[What the task asks] Scan the material below and copy every line holding the word "them".

[Data records]

---

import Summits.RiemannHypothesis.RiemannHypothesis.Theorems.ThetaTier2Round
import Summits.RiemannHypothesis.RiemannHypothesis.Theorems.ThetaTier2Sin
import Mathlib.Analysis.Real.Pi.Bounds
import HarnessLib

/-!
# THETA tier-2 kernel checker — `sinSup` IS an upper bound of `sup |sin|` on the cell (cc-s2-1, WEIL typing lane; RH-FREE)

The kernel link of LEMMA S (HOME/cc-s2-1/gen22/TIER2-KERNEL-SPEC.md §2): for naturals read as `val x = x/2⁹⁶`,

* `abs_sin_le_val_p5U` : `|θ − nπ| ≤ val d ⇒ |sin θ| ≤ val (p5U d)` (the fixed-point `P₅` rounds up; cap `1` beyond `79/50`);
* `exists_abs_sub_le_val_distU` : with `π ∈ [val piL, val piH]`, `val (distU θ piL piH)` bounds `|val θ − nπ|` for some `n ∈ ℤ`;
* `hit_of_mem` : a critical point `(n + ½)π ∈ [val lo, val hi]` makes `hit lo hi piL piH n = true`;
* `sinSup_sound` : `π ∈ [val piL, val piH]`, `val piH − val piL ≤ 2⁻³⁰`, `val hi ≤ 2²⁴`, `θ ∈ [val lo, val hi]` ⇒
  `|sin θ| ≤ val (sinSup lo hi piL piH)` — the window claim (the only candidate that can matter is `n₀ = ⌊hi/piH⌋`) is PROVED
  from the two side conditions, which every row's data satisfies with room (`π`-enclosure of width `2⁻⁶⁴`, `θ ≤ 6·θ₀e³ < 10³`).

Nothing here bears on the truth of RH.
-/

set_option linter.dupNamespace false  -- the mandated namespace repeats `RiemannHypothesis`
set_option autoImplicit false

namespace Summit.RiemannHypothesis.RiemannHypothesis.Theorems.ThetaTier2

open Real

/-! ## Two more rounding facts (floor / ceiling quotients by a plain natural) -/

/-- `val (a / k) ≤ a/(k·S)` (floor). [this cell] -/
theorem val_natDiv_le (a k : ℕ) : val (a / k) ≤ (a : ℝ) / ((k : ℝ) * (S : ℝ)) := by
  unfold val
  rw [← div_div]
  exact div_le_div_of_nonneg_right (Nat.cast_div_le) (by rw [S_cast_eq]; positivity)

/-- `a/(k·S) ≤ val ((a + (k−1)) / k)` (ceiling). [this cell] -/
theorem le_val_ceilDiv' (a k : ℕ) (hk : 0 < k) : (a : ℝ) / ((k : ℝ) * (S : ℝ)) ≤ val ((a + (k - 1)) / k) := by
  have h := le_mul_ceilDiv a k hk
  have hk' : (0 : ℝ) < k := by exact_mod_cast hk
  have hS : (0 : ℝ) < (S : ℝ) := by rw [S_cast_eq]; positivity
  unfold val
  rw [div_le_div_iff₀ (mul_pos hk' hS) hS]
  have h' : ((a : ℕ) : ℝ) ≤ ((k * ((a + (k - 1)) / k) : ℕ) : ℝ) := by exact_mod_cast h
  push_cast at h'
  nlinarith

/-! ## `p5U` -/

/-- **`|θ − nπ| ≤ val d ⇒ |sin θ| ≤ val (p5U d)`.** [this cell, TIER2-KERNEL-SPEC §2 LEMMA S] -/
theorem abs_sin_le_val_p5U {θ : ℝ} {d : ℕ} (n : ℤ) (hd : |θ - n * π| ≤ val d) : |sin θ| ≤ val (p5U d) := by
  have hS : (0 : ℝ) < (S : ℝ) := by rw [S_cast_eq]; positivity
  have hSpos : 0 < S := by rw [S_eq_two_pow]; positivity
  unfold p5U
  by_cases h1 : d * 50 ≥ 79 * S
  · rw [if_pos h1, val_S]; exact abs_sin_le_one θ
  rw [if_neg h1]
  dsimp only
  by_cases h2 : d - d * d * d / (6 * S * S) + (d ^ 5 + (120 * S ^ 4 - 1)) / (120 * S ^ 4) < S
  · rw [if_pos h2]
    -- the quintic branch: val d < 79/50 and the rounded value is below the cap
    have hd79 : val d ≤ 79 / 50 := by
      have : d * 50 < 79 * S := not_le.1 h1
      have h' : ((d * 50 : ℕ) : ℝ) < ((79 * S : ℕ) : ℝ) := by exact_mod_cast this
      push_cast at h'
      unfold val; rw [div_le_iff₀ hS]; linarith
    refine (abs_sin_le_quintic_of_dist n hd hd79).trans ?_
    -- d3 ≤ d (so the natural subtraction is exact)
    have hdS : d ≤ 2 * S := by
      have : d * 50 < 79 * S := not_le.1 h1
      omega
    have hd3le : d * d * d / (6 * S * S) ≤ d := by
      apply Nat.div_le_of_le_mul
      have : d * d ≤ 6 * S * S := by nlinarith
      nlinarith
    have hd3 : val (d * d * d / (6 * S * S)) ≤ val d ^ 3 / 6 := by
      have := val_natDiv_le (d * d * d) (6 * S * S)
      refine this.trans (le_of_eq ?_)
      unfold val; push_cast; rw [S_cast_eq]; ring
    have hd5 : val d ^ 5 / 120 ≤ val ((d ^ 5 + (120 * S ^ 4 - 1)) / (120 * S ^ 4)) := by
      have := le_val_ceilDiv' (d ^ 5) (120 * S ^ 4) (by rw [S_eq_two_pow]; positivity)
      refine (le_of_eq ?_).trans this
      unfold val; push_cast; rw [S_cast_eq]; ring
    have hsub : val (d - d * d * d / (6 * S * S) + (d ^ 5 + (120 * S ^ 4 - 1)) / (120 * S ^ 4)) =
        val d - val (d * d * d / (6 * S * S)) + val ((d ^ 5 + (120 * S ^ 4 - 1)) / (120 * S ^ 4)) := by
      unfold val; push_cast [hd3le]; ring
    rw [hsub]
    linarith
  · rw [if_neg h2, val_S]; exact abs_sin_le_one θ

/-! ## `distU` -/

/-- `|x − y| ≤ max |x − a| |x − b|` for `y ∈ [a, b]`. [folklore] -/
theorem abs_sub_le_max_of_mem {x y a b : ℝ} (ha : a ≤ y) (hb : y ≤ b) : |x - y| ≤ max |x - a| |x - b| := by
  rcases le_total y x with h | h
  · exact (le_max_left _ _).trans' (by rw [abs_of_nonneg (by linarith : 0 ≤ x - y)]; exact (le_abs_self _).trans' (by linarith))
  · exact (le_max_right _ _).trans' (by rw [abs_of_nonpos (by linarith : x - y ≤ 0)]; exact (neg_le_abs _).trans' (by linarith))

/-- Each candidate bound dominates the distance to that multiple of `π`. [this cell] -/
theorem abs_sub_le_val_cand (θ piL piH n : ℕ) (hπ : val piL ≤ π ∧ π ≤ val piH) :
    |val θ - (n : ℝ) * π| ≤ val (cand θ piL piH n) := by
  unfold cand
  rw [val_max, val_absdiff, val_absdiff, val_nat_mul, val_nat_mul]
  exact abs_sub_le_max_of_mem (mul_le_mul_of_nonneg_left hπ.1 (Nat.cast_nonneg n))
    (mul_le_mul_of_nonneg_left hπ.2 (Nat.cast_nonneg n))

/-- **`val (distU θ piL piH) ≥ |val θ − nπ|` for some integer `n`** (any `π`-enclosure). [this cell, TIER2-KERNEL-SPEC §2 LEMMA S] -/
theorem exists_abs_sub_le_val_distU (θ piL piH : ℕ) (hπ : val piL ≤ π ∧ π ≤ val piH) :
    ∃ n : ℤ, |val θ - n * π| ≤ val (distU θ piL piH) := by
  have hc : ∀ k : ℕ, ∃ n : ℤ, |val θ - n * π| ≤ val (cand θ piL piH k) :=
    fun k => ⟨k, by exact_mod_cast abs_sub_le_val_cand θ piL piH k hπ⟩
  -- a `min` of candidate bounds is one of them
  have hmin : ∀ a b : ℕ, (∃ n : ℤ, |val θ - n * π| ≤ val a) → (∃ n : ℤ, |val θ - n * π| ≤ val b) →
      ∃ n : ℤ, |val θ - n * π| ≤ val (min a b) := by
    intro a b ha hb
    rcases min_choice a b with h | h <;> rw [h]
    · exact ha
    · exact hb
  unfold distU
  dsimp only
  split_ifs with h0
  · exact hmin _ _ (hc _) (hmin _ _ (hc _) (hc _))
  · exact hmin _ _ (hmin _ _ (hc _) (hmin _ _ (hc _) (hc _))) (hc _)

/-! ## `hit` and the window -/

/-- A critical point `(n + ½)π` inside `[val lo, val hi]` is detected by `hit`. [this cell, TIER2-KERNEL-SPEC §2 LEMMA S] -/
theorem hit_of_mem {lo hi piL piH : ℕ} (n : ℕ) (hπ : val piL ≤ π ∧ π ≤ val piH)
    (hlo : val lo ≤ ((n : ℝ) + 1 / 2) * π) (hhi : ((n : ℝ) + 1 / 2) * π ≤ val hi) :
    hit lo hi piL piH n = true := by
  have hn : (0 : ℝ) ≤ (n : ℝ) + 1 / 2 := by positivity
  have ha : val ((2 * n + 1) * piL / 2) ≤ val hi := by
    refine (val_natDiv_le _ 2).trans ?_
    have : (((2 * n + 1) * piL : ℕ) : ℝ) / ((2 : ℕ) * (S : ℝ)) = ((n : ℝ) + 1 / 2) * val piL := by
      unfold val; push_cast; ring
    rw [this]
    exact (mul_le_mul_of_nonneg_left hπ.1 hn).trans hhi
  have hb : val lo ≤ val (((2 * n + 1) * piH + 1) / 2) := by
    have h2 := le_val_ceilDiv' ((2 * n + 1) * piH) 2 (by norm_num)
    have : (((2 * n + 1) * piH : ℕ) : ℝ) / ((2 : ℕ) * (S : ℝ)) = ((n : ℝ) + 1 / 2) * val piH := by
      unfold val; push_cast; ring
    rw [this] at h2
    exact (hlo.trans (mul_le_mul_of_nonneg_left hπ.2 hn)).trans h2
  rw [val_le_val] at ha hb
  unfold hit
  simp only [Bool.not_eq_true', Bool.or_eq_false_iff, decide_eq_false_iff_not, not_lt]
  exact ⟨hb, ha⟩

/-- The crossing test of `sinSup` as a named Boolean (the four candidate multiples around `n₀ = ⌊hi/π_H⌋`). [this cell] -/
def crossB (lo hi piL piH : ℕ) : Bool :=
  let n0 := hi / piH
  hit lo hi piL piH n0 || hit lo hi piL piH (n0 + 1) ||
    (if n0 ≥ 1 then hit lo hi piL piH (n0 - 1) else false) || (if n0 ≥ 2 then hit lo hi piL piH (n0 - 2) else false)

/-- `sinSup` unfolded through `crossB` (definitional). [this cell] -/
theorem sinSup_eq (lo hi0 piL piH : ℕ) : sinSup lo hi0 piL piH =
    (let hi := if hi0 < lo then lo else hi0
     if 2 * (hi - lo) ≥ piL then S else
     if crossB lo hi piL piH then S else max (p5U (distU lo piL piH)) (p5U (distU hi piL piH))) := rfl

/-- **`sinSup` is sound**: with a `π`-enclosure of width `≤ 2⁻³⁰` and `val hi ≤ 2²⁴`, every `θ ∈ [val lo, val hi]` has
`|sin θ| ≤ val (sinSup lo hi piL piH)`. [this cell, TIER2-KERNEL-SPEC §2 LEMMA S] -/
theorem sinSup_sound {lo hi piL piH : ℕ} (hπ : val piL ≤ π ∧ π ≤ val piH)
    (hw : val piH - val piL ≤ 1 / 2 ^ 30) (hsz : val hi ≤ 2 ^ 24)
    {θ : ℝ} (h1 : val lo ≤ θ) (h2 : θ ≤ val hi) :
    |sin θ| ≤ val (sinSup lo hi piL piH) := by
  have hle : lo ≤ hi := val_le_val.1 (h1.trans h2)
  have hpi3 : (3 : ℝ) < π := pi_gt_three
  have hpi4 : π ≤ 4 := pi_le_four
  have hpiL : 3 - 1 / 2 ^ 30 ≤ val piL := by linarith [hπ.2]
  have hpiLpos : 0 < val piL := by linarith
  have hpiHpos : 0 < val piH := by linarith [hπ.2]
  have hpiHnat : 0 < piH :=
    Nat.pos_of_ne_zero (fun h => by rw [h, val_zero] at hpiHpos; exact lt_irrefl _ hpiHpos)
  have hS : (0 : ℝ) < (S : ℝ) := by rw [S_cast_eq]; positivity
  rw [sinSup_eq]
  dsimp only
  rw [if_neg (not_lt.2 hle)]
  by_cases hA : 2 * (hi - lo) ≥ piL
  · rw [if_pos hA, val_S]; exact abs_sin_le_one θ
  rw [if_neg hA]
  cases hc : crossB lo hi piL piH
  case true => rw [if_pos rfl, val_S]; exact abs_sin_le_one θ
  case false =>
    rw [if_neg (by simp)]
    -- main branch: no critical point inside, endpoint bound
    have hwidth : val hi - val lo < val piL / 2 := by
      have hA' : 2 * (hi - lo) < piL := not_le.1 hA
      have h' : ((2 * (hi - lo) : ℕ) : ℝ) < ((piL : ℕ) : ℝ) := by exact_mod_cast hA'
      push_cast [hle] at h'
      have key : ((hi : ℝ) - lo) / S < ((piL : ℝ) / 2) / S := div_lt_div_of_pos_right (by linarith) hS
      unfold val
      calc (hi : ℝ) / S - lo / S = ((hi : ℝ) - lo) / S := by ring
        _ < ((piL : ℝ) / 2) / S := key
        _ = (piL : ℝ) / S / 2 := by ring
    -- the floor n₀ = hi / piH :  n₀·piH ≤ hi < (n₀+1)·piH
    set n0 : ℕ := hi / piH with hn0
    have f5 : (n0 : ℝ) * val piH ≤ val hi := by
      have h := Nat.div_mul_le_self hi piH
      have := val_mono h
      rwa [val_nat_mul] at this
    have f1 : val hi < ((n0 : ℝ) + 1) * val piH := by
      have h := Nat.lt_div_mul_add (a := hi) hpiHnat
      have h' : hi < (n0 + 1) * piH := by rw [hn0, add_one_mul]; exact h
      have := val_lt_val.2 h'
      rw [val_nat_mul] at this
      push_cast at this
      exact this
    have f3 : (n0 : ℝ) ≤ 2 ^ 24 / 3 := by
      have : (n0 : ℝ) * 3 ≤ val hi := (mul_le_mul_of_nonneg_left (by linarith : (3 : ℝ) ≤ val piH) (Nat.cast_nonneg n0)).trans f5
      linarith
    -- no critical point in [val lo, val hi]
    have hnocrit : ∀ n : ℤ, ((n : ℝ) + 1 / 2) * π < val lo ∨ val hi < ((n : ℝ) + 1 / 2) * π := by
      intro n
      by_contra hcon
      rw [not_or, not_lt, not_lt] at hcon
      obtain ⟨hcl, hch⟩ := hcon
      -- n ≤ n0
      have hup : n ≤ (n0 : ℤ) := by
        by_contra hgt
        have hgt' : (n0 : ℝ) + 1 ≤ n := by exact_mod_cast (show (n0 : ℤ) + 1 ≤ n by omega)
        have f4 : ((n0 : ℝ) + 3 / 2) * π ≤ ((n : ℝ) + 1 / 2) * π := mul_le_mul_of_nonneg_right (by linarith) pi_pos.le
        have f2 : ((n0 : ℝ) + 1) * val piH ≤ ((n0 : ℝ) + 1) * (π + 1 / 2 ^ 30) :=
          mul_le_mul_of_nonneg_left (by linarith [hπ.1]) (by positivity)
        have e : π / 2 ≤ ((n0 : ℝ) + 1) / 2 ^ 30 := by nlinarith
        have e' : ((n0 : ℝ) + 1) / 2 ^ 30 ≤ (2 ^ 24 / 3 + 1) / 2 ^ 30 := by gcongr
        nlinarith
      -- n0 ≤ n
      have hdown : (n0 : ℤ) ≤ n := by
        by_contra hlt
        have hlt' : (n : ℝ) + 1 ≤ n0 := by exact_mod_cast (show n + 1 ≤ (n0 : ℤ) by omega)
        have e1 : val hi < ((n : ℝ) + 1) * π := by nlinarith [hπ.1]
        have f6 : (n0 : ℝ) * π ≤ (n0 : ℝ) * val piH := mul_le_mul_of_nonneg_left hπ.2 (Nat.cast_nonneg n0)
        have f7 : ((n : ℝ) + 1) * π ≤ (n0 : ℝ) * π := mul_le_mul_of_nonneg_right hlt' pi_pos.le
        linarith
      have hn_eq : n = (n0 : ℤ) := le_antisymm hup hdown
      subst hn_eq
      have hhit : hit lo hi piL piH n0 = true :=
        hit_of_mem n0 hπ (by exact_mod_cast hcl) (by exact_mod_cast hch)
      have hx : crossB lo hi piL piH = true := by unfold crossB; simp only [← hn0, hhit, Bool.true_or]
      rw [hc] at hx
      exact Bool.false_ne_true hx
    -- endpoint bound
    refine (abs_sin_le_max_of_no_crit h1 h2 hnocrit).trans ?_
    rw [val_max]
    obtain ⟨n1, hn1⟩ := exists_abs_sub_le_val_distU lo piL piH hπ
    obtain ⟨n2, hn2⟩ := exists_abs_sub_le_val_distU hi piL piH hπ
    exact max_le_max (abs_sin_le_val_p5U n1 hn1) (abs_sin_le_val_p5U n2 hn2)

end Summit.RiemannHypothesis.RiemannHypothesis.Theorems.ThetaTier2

---

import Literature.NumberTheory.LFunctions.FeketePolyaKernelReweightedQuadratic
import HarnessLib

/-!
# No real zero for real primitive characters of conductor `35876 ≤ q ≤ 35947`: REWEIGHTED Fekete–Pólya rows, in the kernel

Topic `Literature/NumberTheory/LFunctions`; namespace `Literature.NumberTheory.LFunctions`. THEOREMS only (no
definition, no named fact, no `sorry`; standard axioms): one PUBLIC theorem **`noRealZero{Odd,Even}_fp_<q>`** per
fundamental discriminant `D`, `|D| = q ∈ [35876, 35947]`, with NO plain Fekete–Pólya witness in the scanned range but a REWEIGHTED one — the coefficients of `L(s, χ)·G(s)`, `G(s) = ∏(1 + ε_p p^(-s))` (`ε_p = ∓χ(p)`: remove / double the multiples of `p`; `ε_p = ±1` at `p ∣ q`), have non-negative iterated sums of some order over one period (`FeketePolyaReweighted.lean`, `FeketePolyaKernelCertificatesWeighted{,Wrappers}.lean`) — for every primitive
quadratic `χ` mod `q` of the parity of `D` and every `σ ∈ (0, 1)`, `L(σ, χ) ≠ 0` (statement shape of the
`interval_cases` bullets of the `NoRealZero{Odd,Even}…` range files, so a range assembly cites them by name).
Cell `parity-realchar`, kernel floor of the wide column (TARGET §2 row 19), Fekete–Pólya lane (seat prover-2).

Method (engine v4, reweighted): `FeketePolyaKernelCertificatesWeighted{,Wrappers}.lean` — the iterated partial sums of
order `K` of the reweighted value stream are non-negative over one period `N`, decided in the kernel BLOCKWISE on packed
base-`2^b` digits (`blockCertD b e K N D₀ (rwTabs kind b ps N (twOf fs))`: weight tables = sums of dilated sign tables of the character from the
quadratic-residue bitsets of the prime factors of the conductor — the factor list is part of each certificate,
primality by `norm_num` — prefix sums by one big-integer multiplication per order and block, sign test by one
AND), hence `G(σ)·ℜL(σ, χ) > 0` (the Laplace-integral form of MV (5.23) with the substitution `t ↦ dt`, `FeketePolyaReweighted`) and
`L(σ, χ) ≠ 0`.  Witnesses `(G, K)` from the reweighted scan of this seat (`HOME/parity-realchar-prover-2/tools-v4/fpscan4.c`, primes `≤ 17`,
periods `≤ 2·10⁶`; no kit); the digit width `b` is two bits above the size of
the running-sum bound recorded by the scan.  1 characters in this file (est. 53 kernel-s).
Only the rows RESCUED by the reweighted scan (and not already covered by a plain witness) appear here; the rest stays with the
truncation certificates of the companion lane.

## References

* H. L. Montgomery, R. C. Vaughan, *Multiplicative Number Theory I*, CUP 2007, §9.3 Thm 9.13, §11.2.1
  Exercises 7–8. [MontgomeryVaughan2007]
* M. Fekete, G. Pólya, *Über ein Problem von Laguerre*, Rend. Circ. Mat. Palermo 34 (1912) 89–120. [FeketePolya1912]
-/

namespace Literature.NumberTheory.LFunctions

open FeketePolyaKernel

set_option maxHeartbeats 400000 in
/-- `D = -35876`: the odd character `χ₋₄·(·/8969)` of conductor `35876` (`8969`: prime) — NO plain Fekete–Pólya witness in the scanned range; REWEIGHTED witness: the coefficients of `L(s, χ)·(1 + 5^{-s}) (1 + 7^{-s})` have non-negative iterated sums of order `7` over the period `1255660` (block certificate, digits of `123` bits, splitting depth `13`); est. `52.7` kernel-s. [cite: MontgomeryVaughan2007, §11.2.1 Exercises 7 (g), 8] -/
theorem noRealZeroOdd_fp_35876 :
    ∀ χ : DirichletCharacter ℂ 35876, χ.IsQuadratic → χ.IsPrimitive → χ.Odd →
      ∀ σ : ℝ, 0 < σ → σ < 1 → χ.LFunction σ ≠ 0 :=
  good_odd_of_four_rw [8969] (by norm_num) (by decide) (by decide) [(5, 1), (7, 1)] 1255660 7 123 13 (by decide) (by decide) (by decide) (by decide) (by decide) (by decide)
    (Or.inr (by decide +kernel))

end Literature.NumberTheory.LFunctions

---

[Answer to the problem]
  -- a `min` of candidate bounds is one of them
`interval_cases` bullets of the `NoRealZero{Odd,Even}…` range files, so a range assembly cites them by name).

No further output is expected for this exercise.